Argentina yesterday announced a negotiating position with its private creditors that would involve at least a 75 per cent reduction in the value of defaulted sovereign debt, a plan immediately rejected by some bondholders as inadequate.
Mr Roberto Lavagna, Argentine Economy Minister, announced the proposal at the International Monetary Fund meetings in Dubai.
It follows the largest sovereign default in history, in December 2001, leaving private investors, including US institutional investors and large numbers of European retail investors, holding about $76 billion (€66 billion) in defaulted debt.
The full loss of value to investors will only be clear once negotiations have been completed with bondholders, but likely reductions in interest rates on the new bonds compared with the old will almost certainly increase the loss substantially above 75 per cent.
Mr Lavagna said the final outcome would depend on those negotiations, which will be led by a syndicate of banks to be announced next month. But he said the 75 per cent reduction on the face value of the bond was non-negotiable.
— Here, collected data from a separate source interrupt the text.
import Summits.CriticalPhenomena.PercolationContinuityZ3.Theorems.Transplant.FKConnectivityAllQForestNodeScpDuality
import HarnessLib

/-!
# The square-free adjacent forest Rayleigh node as an INJECTION-SHAPED inequality on the rest (the 'Steiner form')

Support file (`--supports stmt-CriticalPhenomena-4575`), FK sub-lane `prim-bschramm-fk-1` (gen 28) of the post-continuity programme;
builds on p205010 (kernel theorem, internal audit signed; external expert review pending).  No definitions, no named facts, no sorries;
standard axioms.

SETTING (as in `…ForestNodeScpDuality`): a fibre `(N ∪ {e,f}, u₀)` of the node (♣)⁰ = `AdjForestRayleighNoSqOn` with `e = ov`, `f = oy` free, `o, v, y`
distinct, and its rest `(N, u₀)` (the multigraph `H = G − e − f`); `R_v = {o ~ v}`, `R_y = {o ~ y}`, `R_vy = {v ~ y}` (per class).  Write `W(X ; Y)` for the
number of rest colourings whose first class induces the partition `X` of `{o,v,y}` and whose second class induces `Y` (`∅` = all three separated).
g25's duality (`adjForestNoSq_fibre_iff_pp_le`) says: node on the fibre ⟺ `PP ≤ PM + E⁰`.  Splitting `PP` by `R_vy` in the second slot and `E⁰` by the
five patterns of its free slot, and cancelling the common term `W(ovy ; vy) = W(vy ; ovy)` (class swap), gives THIS FILE's
* **`adjForestNoSq_fibre_iff_steiner`**: node on the fibre ⟺
  **`W(ovy ; ∅) ≤ W(ov ; oy) + W(vy ; ov) + W(vy ; oy) + W(vy ; vy) + W(vy ; ∅)`**
  — every coefficient is ONE, so the node on a fibre is EXACTLY the existence of an injection from the 'source' colourings (first class joins
  `o,v,y`, second class separates them pairwise) into five 'target' classes.  The targets are precisely the images of the STEINER-BRANCH MOVES
  (memo bschramm/FROM-fk-1-g28-TRACE-CONE.md §3–§4): moving the branch of `o` (resp. of `v`, of `y`) of the Steiner tree of `{o,v,y}` in the joining
  class across to the other class lands in `(∅/ov/oy ; vy)` (resp. `(vy/ov ; oy)`, `(vy/oy ; ov)`), i.e. in the transposes of the classes above
  (`W(X;Y) = W(Y;X)`); `W(vy;vy)` absorbs the chord cases.  Numerically (fk-1 g28): a MONOTONE such injection (only moves out of the joining class,
  one slot per swap-pair of targets) exists for every rest of a (2,3)-sparse `G` with ≤ 9 vertices and ≤ 10 rest pairs (1.27·10¹⁰ sources, kit j225168)
  and fails exactly on tight sets / dense separators — the lineage's equality cases.
[cite: SempleWelsh2008, Conj. 1.1 (p. 2); Thm. 4.2 (p. 11)] [cite: CibulkaHladkyLaCroixWagner2008, Thm. 1 (p. 2)] [cite: Linusson2011, Prop. 2.6]
[cite: Grimmett2006, §1.5 (p. 13)]
-/

noncomputable section

namespace Summit.CriticalPhenomena.PercolationContinuityZ3.Theorems
namespace FK

open Set Literature.Probability.LatticeModels Literature.Probability.Percolation
open scoped Classical symmDiff

variable {V : Type*} [Fintype V]

section Steiner

variable {N u₀ : BondConfig V} {o v y : V}

/-- **THE STEINER FORM of the node on a fibre with `e = ov`, `f = oy` free**: `bad ≤ good` on `(N ∪ {e,f}, u₀)` ⟺
`W(ovy;∅) ≤ W(ov;oy) + W(vy;ov) + W(vy;oy) + W(vy;vy) + W(vy;∅)` on the rest `(N, u₀)` — an inequality with all coefficients one
(sources: first class joins `o,v,y`, second class separates them; five target classes).
[cite: SempleWelsh2008, Conj. 1.1 (p. 2)] [cite: CibulkaHladkyLaCroixWagner2008, Thm. 1 (p. 2)] [cite: Linusson2011, Prop. 2.6] -/
theorem adjForestNoSq_fibre_iff_steiner (hov : o ≠ v) (hoy : o ≠ y) (hvy : v ≠ y) (heN : s(o, v) ∉ N) (hfN : s(o, y) ∉ N)
    (heu : s(o, v) ∉ u₀) (hfu : s(o, y) ∉ u₀) :
    fibreCount (insert s(o, y) (insert s(o, v) N)) u₀ (forestEv V ∩ {ω | s(o, v) ∈ ω ∧ s(o, y) ∈ ω}) (forestEv V) ≤
        fibreCount (insert s(o, y) (insert s(o, v) N)) u₀ (forestEv V ∩ {ω | s(o, v) ∈ ω}) (forestEv V ∩ {ω | s(o, y) ∈ ω}) ↔
      fibreCount N u₀ (forestEv V ∩ reachEv o v ∩ reachEv o y)
          (forestEv V ∩ (reachEv o v)ᶜ ∩ (reachEv o y)ᶜ ∩ (reachEv v y)ᶜ) ≤
        fibreCount N u₀ (forestEv V ∩ reachEv o v ∩ (reachEv o y)ᶜ) (forestEv V ∩ (reachEv o v)ᶜ ∩ reachEv o y) +
          fibreCount N u₀ (forestEv V ∩ reachEv v y ∩ (reachEv o v)ᶜ) (forestEv V ∩ reachEv o v ∩ (reachEv o y)ᶜ) +
          fibreCount N u₀ (forestEv V ∩ reachEv v y ∩ (reachEv o v)ᶜ) (forestEv V ∩ (reachEv o v)ᶜ ∩ reachEv o y) +
          fibreCount N u₀ (forestEv V ∩ reachEv v y ∩ (reachEv o v)ᶜ) (forestEv V ∩ reachEv v y ∩ (reachEv o v)ᶜ) +
          fibreCount N u₀ (forestEv V ∩ reachEv v y ∩ (reachEv o v)ᶜ)
            (forestEv V ∩ (reachEv o v)ᶜ ∩ (reachEv o y)ᶜ ∩ (reachEv v y)ᶜ) := by
  rw [adjForestNoSq_fibre_iff_pp_le hov hoy hvy heN hfN heu hfu]
  set F := forestEv V with hF
  set Rv := reachEv (V := V) o v with hRv
  set Ry := reachEv (V := V) o y with hRy
  set Rvy := reachEv (V := V) v y with hRvy
  set S := F ∩ Rvy ∩ Rvᶜ with hS
  have dj : ∀ (X : Set (BondConfig V)) (R : Set (BondConfig V)), Disjoint (X ∩ Rᶜ) (X ∩ R) :=
    fun X R => Set.disjoint_left.2 fun ω h₁ h₂ => h₁.2 h₂.2
  have cover : ∀ (X : Set (BondConfig V)) (R : Set (BondConfig V)), X = (X ∩ Rᶜ) ∪ (X ∩ R) :=
    fun X R => by rw [← inter_union_distrib_left, compl_union_self, inter_univ]
  -- `{o ≁ v} ∩ {o ≁ y} ∩ {v ~ y} = {v ~ y} ∩ {o ≁ v}`
  have hatom : F ∩ Rvᶜ ∩ Ryᶜ ∩ Rvy = S := by
    ext ω
    simp only [hS, mem_inter_iff, mem_compl_iff, hRv, hRy, hRvy, mem_reachEv]
    constructor
    · rintro ⟨⟨⟨h1, h2⟩, -⟩, h4⟩; exact ⟨⟨h1, h4⟩, h2⟩
    · rintro ⟨⟨h1, h4⟩, h2⟩; exact ⟨⟨⟨h1, h2⟩, fun h3 => h2 (h3.trans h4.symm)⟩, h4⟩
  -- split PP by `Rvy` in the second slot
  have hPP : fibreCount N u₀ (F ∩ Rv ∩ Ry) (F ∩ Rvᶜ ∩ Ryᶜ) =
      fibreCount N u₀ (F ∩ Rv ∩ Ry) (F ∩ Rvᶜ ∩ Ryᶜ ∩ Rvyᶜ) + fibreCount N u₀ (F ∩ Rv ∩ Ry) (F ∩ Rvᶜ ∩ Ryᶜ ∩ Rvy) := by
    rw [← fibreCount_split_right N u₀ _ (dj (F ∩ Rvᶜ ∩ Ryᶜ) Rvy), ← cover]
  -- split the free slot of E⁰ into the five patterns
  have hE : fibreCount N u₀ S F =
      fibreCount N u₀ S (F ∩ Rvᶜ ∩ Ryᶜ ∩ Rvyᶜ) + fibreCount N u₀ S (F ∩ Rvᶜ ∩ Ryᶜ ∩ Rvy) + fibreCount N u₀ S (F ∩ Rvᶜ ∩ Ry) +
        (fibreCount N u₀ S (F ∩ Rv ∩ Ryᶜ) + fibreCount N u₀ S (F ∩ Rv ∩ Ry)) := by
    rw [← fibreCount_split_right N u₀ _ (dj (F ∩ Rvᶜ ∩ Ryᶜ) Rvy), ← cover, ← fibreCount_split_right N u₀ _ (dj (F ∩ Rvᶜ) Ry), ← cover,
      ← fibreCount_split_right N u₀ _ (dj (F ∩ Rv) Ry), ← cover, ← fibreCount_split_right N u₀ _ (dj F Rv), ← cover]
  -- the common term `W(ovy ; vy) = W(vy ; ovy)` and the `(vy ; vy)` atom
  have hsw : fibreCount N u₀ (F ∩ Rv ∩ Ry) (F ∩ Rvᶜ ∩ Ryᶜ ∩ Rvy) = fibreCount N u₀ S (F ∩ Rv ∩ Ry) := by
    rw [hatom, fibreCount_swap]
  have hvv : fibreCount N u₀ S (F ∩ Rvᶜ ∩ Ryᶜ ∩ Rvy) = fibreCount N u₀ S S := by rw [hatom]
  rw [hPP, hE, hsw, hvv]
  omega

end Steiner

end FK
end Summit.CriticalPhenomena.PercolationContinuityZ3.Theorems

end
The outline announced by the Argentinians set a floor for the primary fiscal surplus - the government surplus excluding interest payments - of 3 per cent in coming years, the same level as agreed for next year with the IMF.
Economists calculate that despite the IMF rolling over $12.5 billion of debt to Argentina for the next three years, the country will need a fiscal surplus of above 3 per cent in coming years just to service its IMF debt.
The Argentine proposal also envisages the IMF continuing to roll over its outstanding debt from Argentina until 2013.
Ms Lacey Gallagher, an economist at Credit Suisse First Boston, noted that the plan was unlikely to be acceptable to bondholders. "What they said is towards the weaker end of expectations," she said.
"It is not consistent with what the market is currently pricing for Argentine bonds." - (Financial Times Service)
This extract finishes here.